ACTION ITEM
Give again, word for word, every line in the entries below from the line with "rw [SL_neg_apply, SL_neg_apply, show" up to and including the line with "all Jacobi symbols", and no other line.

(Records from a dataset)
'''

import Literature.NumberTheory.EllipticCurves.ModularCurveEtaQuotientsProofs
import HarnessLib

/-!
# `η`-quotients with QUADRATIC CHARACTER: Newman's criterion without the square condition
(route `ManinLocalTwoThree`, crux C2 `ManinOddAtFour` stmt-BirchSwinnertonDyer-22967; cell bsd-f2-manin, prover p3 gen 19; the ANCHOR FORMS of the
kernel port of E-an-152d: rational nowhere-vanishing forms carrying a prescribed even quadratic character of `Γ₀(N)`)

The tree's `etaQuotient_SL2_smul_of_odd` (Newman 1959 / Gordon–Hughes–Newman, trivial character) assumes `∏ δ^{|r_δ|}` is a square.  Dropping that
condition, the same computation with the Petersson–Knopp multiplier (`etaMultiplier_of_odd_d`) gives the CHARACTER FORM: for `f = ∏_{δ ∣ N} η(δτ)^{r_δ}`
with `Σ r_δ = 2k`, `k` even, `Σ δ r_δ ≡ Σ (N/δ) r_δ ≡ 0 (mod 24)`, and `γ = (a b; c d) ∈ Γ₀(N)` with `d` odd,
`f(γτ) = [∏_δ (δ/|d|)^{r_δ}]·(cτ + d)^k f(τ)` — a Jacobi-symbol character.
* `jacobi_prod_eq` — the Jacobi part of the multiplier product: `∏ (c_δ/|d|)^{r_δ} = ∏ (δ/|d|)^{r_δ}` (`c = δc_δ`, `(c/|d|)^{2k} = 1`);
* `etaQuotient_SL2_smul_jacobiProd` — the law for `c > 0`, `d` odd; `etaQuotient_smul_jacobiProd_of_mem_Gamma0` — for every `γ ∈ Γ₀(N)` at EVEN
  level `N` (`d` is then odd; `c < 0` via `−γ`, `c = 0` via `±Tⁿ`); `etaQuotient_slash_jacobiProd` — slash form.
HONEST FRAMING: classical bookkeeping (Newman 1959; Ono, Web of Modularity Thm. 1.64); nothing about Manin constants, C2 or BSD is proved here.  No definitions,
no sorry. [cite: Newman1959] [cite: Savitt2025, Thm. 1] [cite: Knopp1970, Ch. 4, Thm. 2]
-/

set_option autoImplicit false
-- lint-debt: the directory name repeats the summit name (sibling precedent `ManinLocalTwoThreeCDivisionGaloisEngine.lean`)
set_option linter.dupNamespace false

noncomputable section

open UpperHalfPlane hiding I
open ModularForm Complex Matrix.SpecialLinearGroup Filter Asymptotics CongruenceSubgroup
open scoped MatrixGroups Real ModularForm CongruenceSubgroup Topology Manifold NumberTheorySymbols
open Literature.NumberTheory.EllipticCurves.ModularForms

namespace Summit.BirchSwinnertonDyer.BirchSwinnertonDyer.Theorems.ManinLocalTwoThree.EtaAnchor

/-! ## §1 The Jacobi part of the multiplier product -/

/-- **The Jacobi part without the square condition**: for `gcd(c, d) = 1`, `d` odd, `N ∣ c`, `Σ r_δ = 2k` and `c = δ·c_δ`:
`∏_δ (c_δ/|d|)^{r_δ} = ∏_δ (δ/|d|)^{r_δ}` (`(c_δ/|d|) = (c/|d|)(δ/|d|)` and `(c/|d|)^{2k} = 1`). [folklore] -/
theorem jacobi_prod_eq (N : ℕ) (r : ℕ → ℤ) (k : ℤ) (hk : ∑ δ ∈ N.divisors, r δ = 2 * k)
    (c d : ℤ) (hNc : (N : ℤ) ∣ c) (hcop : IsCoprime c d) (hd : Odd d) (cδ : ℕ → ℤ) (hcδ : ∀ δ ∈ N.divisors, c = δ * cδ δ) :
    ∏ δ ∈ N.divisors, ((J(cδ δ | d.natAbs) : ℤ) : ℂ) ^ (r δ) = ∏ δ ∈ N.divisors, ((J((δ : ℤ) | d.natAbs) : ℤ) : ℂ) ^ (r δ) := by
  set m := d.natAbs with hm
  have hmodd : Odd m := Int.natAbs_odd.mpr hd
  haveI : NeZero m := ⟨fun h ↦ by rw [h] at hmodd; exact absurd hmodd (by decide)⟩
  have hcg : c.gcd m = 1 := by
    have : Int.gcd c d = 1 := Int.isCoprime_iff_gcd_eq_one.mp hcop
    simpa [Int.gcd, hm, Int.natAbs_abs] using this
  have hu : J(c | m) * J(c | m) = 1 := by
    rcases jacobiSym.eq_one_or_neg_one hcg with h | h <;> rw [h] <;> norm_num
  have hδcop : ∀ δ ∈ N.divisors, IsCoprime (δ : ℤ) d := fun δ hδ ↦
    hcop.of_isCoprime_of_dvd_left ((Int.natCast_dvd_natCast.mpr (Nat.dvd_of_mem_divisors hδ)).trans hNc)
  have hw : ∀ δ ∈ N.divisors, J((δ : ℤ) | m) * J((δ : ℤ) | m) = 1 := fun δ hδ ↦ by
    have hg : (δ : ℤ).gcd m = 1 := by
      have := Int.isCoprime_iff_gcd_eq_one.mp (hδcop δ hδ)
      simpa [Int.gcd, hm, Int.natAbs_abs] using this
    rcases jacobiSym.eq_one_or_neg_one hg with h | h <;> rw [h] <;> norm_num
  have hfac : ∀ δ ∈ N.divisors, J(cδ δ | m) = J(c | m) * J((δ : ℤ) | m) := fun δ hδ ↦ by
    have : J(c | m) = J((δ : ℤ) | m) * J(cδ δ | m) := by rw [hcδ δ hδ, jacobiSym.mul_left]
    rw [this]
    linear_combination (-J(cδ δ | m)) * hw δ hδ
  rw [Finset.prod_congr rfl fun δ hδ ↦ by rw [hfac δ hδ]]
  simp_rw [Int.cast_mul, mul_zpow, Finset.prod_mul_distrib]
  have huC : ((J(c | m) : ℤ) : ℂ) * ((J(c | m) : ℤ) : ℂ) = 1 := by exact_mod_cast hu
  have h1 : ∏ δ ∈ N.divisors, ((J(c | m) : ℤ) : ℂ) ^ (r δ) = 1 := by
    have hne : ((J(c | m) : ℤ) : ℂ) ≠ 0 := fun h ↦ by rw [h, zero_mul] at huC; exact zero_ne_one huC
    rw [show (∏ δ ∈ N.divisors, ((J(c | m) : ℤ) : ℂ) ^ (r δ)) = ((J(c | m) : ℤ) : ℂ) ^ (∑ δ ∈ N.divisors, r δ) by
      induction N.divisors using Finset.induction_on with
      | empty => simp
      | insert a s ha ih => rw [Finset.prod_insert ha, Finset.sum_insert ha, ih, zpow_add₀ hne],
      hk, two_mul, zpow_add₀ hne, ← mul_zpow, huC, one_zpow]
  rw [h1, one_mul]

/-! ## §2 The transformation law with the Jacobi-symbol character -/

/-- **Newman's criterion with quadratic character, core case** (`c > 0`, `d` odd, `N ∣ c`): for `Σ r_δ = 2k`, `k` even and Newman's two congruences,
`f(γτ) = [∏_δ (δ/|d|)^{r_δ}]·(cτ + d)^k·f(τ)`. [cite: Newman1959] [cite: Knopp1970, Ch. 4, Thm. 2] -/
theorem etaQuotient_SL2_smul_jacobiProd (N : ℕ) (hN : 0 < N) (r : ℕ → ℤ) (k : ℤ) (hkeven : Even k)
    (hk : ∑ δ ∈ N.divisors, r δ = 2 * k)
    (h1 : (24 : ℤ) ∣ ∑ δ ∈ N.divisors, (δ : ℤ) * r δ)
    (h2 : (24 : ℤ) ∣ ∑ δ ∈ N.divisors, ((N / δ : ℕ) : ℤ) * r δ)
    (γ : SL(2, ℤ)) (hγN : (N : ℤ) ∣ γ 1 0) (hc : 0 < γ 1 0) (hd : Odd (γ 1 1)) (τ : ℍ) :
    etaQuotient N r (γ • τ) =
      (∏ δ ∈ N.divisors, ((J((δ : ℤ) | (γ 1 1).natAbs) : ℤ) : ℂ) ^ (r δ)) * ((γ 1 0 : ℂ) * τ + γ 1 1) ^ k * etaQuotient N r τ := by
  obtain ⟨cN, hcN⟩ := hγN
  have hcNpos : 0 < cN := by
    rcases lt_trichotomy cN 0 with h | h | h
    · nlinarith [hcN]
    · rw [h, mul_zero] at hcN; omega
    · exact h
  have hcδ : ∀ δ ∈ N.divisors, γ 1 0 = δ * (cN * (N / δ : ℕ)) := fun δ hδ ↦ by
    have hNδ : ((δ : ℕ) : ℤ) * ((N / δ : ℕ) : ℤ) = N := by
      exact_mod_cast Nat.mul_div_cancel' (Nat.dvd_of_mem_divisors hδ)
    rw [hcN, ← hNδ]; ring
  have hcδpos : ∀ δ ∈ N.divisors, 0 < cN * (N / δ : ℕ) := fun δ hδ ↦
    mul_pos hcNpos (by exact_mod_cast Nat.div_pos (Nat.divisor_le hδ) (Nat.pos_of_mem_divisors hδ))
  set j : ℂ := (γ 1 0 : ℂ) * τ + γ 1 1 with hj
  have hjne : j ≠ 0 := SL2_denom_ne_zero γ τ
  have hfactor : ∀ δ ∈ N.divisors, η (δ * ((γ • τ : ℍ) : ℂ)) =
      etaMultiplier (γ 0 0) (γ 0 1 * δ) (cN * (N / δ : ℕ)) (γ 1 1) * Complex.sqrt j * η (δ * (τ : ℂ)) := fun δ hδ ↦ by
    have hδ0 := Nat.pos_of_mem_divisors hδ
    obtain ⟨h00, h01, h10, h11⟩ := conjDelta_apply γ δ _ (hcδ δ hδ)
    have := eta_SL2_smul (conjDelta γ δ _ (hcδ δ hδ)) (Or.inl (by rw [h10]; exact hcδpos δ hδ)) (natMulPt δ hδ0 τ)
    rw [natMul_coe_SL2_smul γ δ hδ0 _ (hcδ δ hδ), this, etaMultiplierSL, h00, h01, h10, h11, coe_natMulPt]
    congr 2
    rw [hj]
    have : ((γ 1 0 : ℤ) : ℂ) = δ * (cN * (N / δ : ℕ) : ℤ) := by exact_mod_cast hcδ δ hδ
    rw [this]; push_cast; ring
  rw [etaQuotient_apply, etaQuotient_apply, Finset.prod_congr rfl fun δ hδ ↦ by rw [hfactor δ hδ]]
  simp_rw [mul_zpow, Finset.prod_mul_distrib]
  have hsqrt : ∏ δ ∈ N.divisors, Complex.sqrt j ^ (r δ) = j ^ k := by
    have hsne : Complex.sqrt j ≠ 0 := fun h ↦ hjne (by rw [← csqrt_sq j, h]; simp)
    rw [show (∏ δ ∈ N.divisors, Complex.sqrt j ^ (r δ)) = Complex.sqrt j ^ (∑ δ ∈ N.divisors, r δ) by
      induction N.divisors using Finset.induction_on with
      | empty => simp
      | insert a s ha ih => rw [Finset.prod_insert ha, Finset.sum_insert ha, ih, zpow_add₀ hsne],
      hk, zpow_mul, show Complex.sqrt j ^ (2 : ℤ) = j by
        rw [show (2 : ℤ) = ((2 : ℕ) : ℤ) from rfl, zpow_natCast, csqrt_sq]]
  have hmult : ∏ δ ∈ N.divisors, etaMultiplier (γ 0 0) (γ 0 1 * δ) (cN * (N / δ : ℕ)) (γ 1 1) ^ (r δ) =
      ∏ δ ∈ N.divisors, ((J((δ : ℤ) | (γ 1 1).natAbs) : ℤ) : ℂ) ^ (r δ) := by
    rw [Finset.prod_congr rfl fun δ hδ ↦ by
      rw [etaMultiplier_of_odd_d (hcδpos δ hδ) hd, mul_zpow, ← Complex.exp_int_mul]]
    rw [Finset.prod_mul_distrib, ← Complex.exp_sum]
    have hcop : IsCoprime (γ 1 0) (γ 1 1) := by
      refine ⟨γ 1 1 * 0 + -γ 0 1, γ 0 0, ?_⟩
      linear_combination det_entries γ
    rw [jacobi_prod_eq N r k hk (γ 1 0) (γ 1 1) ⟨cN, hcN⟩ hcop hd (fun δ ↦ cN * (N / δ : ℕ)) hcδ]
    obtain ⟨t, ht⟩ := newman_exponent_sum_dvd N r k hkeven hk h1 h2 (γ 0 0) (γ 0 1) cN (γ 1 1) hd
    rw [show (∑ δ ∈ N.divisors, (r δ : ℂ) * (π * I / 12 *
        (etaP₂ (γ 0 0) (γ 0 1 * δ) (cN * (N / δ : ℕ)) (γ 1 1) : ℤ))) = (t : ℂ) * (2 * π * I) by
      rw [show (t : ℂ) * (2 * π * I) = π * I / 12 * ((24 * t : ℤ) : ℂ) by push_cast; ring, ← ht,
        Int.cast_sum, Finset.mul_sum]
      exact Finset.sum_congr rfl fun δ _ ↦ by push_cast; ring]
    rw [Complex.exp_int_mul_two_pi_mul_I t, mul_one]
  rw [hmult, hsqrt]

/-- **The law on all of `Γ₀(N)` at EVEN level** (then `d_γ` is odd): `f(γτ) = [∏_δ (δ/|d|)^{r_δ}]·(cτ + d)^k·f(τ)` for every `γ ∈ Γ₀(N)`
(`c < 0` via `−γ`, `|−d| = |d|`, `(−1)^k = 1`; `c = 0`: `γ = ±Tⁿ`, `d = ±1`, all symbols `1`). [cite: Newman1959] [cite: Savitt2025, Thm. 1] -/
theorem etaQuotient_smul_jacobiProd_of_mem_Gamma0 (N : ℕ) (hN : 0 < N) (hNeven : Even N) (r : ℕ → ℤ) (k : ℤ) (hkeven : Even k)
    (hk : ∑ δ ∈ N.divisors, r δ = 2 * k)
    (h1 : (24 : ℤ) ∣ ∑ δ ∈ N.divisors, (δ : ℤ) * r δ)
    (h2 : (24 : ℤ) ∣ ∑ δ ∈ N.divisors, ((N / δ : ℕ) : ℤ) * r δ)
    {γ : SL(2, ℤ)} (hγ : γ ∈ Gamma0 N) (τ : ℍ) :
    etaQuotient N r (γ • τ) =
      (∏ δ ∈ N.divisors, ((J((δ : ℤ) | (γ 1 1).natAbs) : ℤ) : ℂ) ^ (r δ)) * ((γ 1 0 : ℂ) * τ + γ 1 1) ^ k * etaQuotient N r τ := by
  have hNc : (N : ℤ) ∣ γ 1 0 := by
    rw [Gamma0_mem] at hγ
    exact (ZMod.intCast_zmod_eq_zero_iff_dvd _ N).mp hγ
  -- `d` is odd since `c` is even and `ad − bc = 1`
  have hdo : Odd (γ 1 1) := by
    have hce : Even (γ 1 0) := (Int.natCast_dvd_natCast.mpr (even_iff_two_dvd.mp hNeven) |>.trans hNc) |> even_iff_two_dvd.mpr
    by_contra h
    rw [Int.not_odd_iff_even] at h
    have : Even (γ 0 0 * γ 1 1 - γ 0 1 * γ 1 0) := (h.mul_left _).sub (hce.mul_left _)
    rw [det_entries] at this
    exact Int.not_even_one this
  rcases lt_trichotomy (γ 1 0) 0 with hneg | hzero | hpos
  · -- `c < 0`: use `-γ`
    have hdo' : Odd ((-γ) 1 1) := by rw [SL_neg_apply]; exact hdo.neg
    have h := etaQuotient_SL2_smul_jacobiProd N hN r k hkeven hk h1 h2 (-γ) (by rw [SL_neg_apply]; exact hNc.neg_right)
      (by rw [SL_neg_apply]; linarith) hdo' τ
    rw [SL_neg_apply, SL_neg_apply, show (-γ) • τ = γ • τ by simp, Int.natAbs_neg] at h
    rw [h]
    push_cast
    rw [show (-(γ 1 0 : ℂ) * τ + -(γ 1 1 : ℂ)) = -((γ 1 0 : ℂ) * τ + γ 1 1) by ring, Even.neg_zpow hkeven]
  · -- `c = 0`: `γ = ±Tⁿ`, all Jacobi symbols at `|d| = 1` are `1`
    have hdet := det_entries γ
    have hJ : ∀ (hd : (γ 1 1).natAbs = 1), (∏ δ ∈ N.divisors, ((J((δ : ℤ) | (γ 1 1).natAbs) : ℤ) : ℂ) ^ (r δ)) = 1 := fun hd ↦ by
      rw [hd]
      exact Finset.prod_eq_one fun δ _ ↦ by rw [jacobiSym.one_right]; simp
    rcases SL2Z_d_of_c_eq_zero γ hzero with hd | hd
    · have ha : γ 0 0 = 1 := by rw [hzero, hd] at hdet; linarith
      have hcoe : ((γ • τ : ℍ) : ℂ) = (τ : ℂ) + (γ 0 1 : ℤ) := by
        rw [coe_SL2_smul, ha, hzero, hd]; push_cast; ring
      rw [etaQuotient_of_coe_eq_add_intCast N r h1 hcoe, hJ (by rw [hd]; rfl), hzero, hd]
      simp
    · have ha : γ 0 0 = -1 := by rw [hzero, hd] at hdet; linarith
      have hcoe : ((γ • τ : ℍ) : ℂ) = (τ : ℂ) + ((-γ 0 1 : ℤ) : ℂ) := by
        rw [coe_SL2_smul, ha, hzero, hd]; push_cast; ring
      rw [etaQuotient_of_coe_eq_add_intCast N r h1 hcoe, hJ (by rw [hd]; rfl), hzero, hd]
      push_cast
      rw [zero_mul, zero_add, Even.neg_one_zpow hkeven, one_mul, one_mul]
  · exact etaQuotient_SL2_smul_jacobiProd N hN r k hkeven hk h1 h2 γ hNc hpos hdo τ

/-- **Slash form**: `f ∣_k γ = [∏_δ (δ/|d_γ|)^{r_δ}] • f` for `γ ∈ Γ₀(N)`, `N` even, `k` even. [cite: Newman1959] -/
theorem etaQuotient_slash_jacobiProd (N : ℕ) (hN : 0 < N) (hNeven : Even N) (r : ℕ → ℤ) (k : ℤ) (hkeven : Even k)
    (hk : ∑ δ ∈ N.divisors, r δ = 2 * k)
    (h1 : (24 : ℤ) ∣ ∑ δ ∈ N.divisors, (δ : ℤ) * r δ)
    (h2 : (24 : ℤ) ∣ ∑ δ ∈ N.divisors, ((N / δ : ℕ) : ℤ) * r δ)
    {γ : SL(2, ℤ)} (hγ : γ ∈ Gamma0 N) :
    etaQuotient N r ∣[k] γ = (∏ δ ∈ N.divisors, ((J((δ : ℤ) | (γ 1 1).natAbs) : ℤ) : ℂ) ^ (r δ)) • etaQuotient N r := by
  funext τ
  have hj : ((γ 1 0 : ℂ) * τ + γ 1 1) ≠ 0 := SL2_denom_ne_zero γ τ
  rw [SL_slash_apply, ModularGroup.denom_apply, etaQuotient_smul_jacobiProd_of_mem_Gamma0 N hN hNeven r k hkeven hk h1 h2 hγ, Pi.smul_apply,
    smul_eq_mul, zpow_neg]
  field_simp

end Summit.BirchSwinnertonDyer.BirchSwinnertonDyer.Theorems.ManinLocalTwoThree.EtaAnchor

end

'''

WRITTEN ANSWER
    rw [SL_neg_apply, SL_neg_apply, show (-γ) • τ = γ • τ by simp, Int.natAbs_neg] at h
    rw [h]
    push_cast
    rw [show (-(γ 1 0 : ℂ) * τ + -(γ 1 1 : ℂ)) = -((γ 1 0 : ℂ) * τ + γ 1 1) by ring, Even.neg_zpow hkeven]
  · -- `c = 0`: `γ = ±Tⁿ`, all Jacobi symbols at `|d| = 1` are `1`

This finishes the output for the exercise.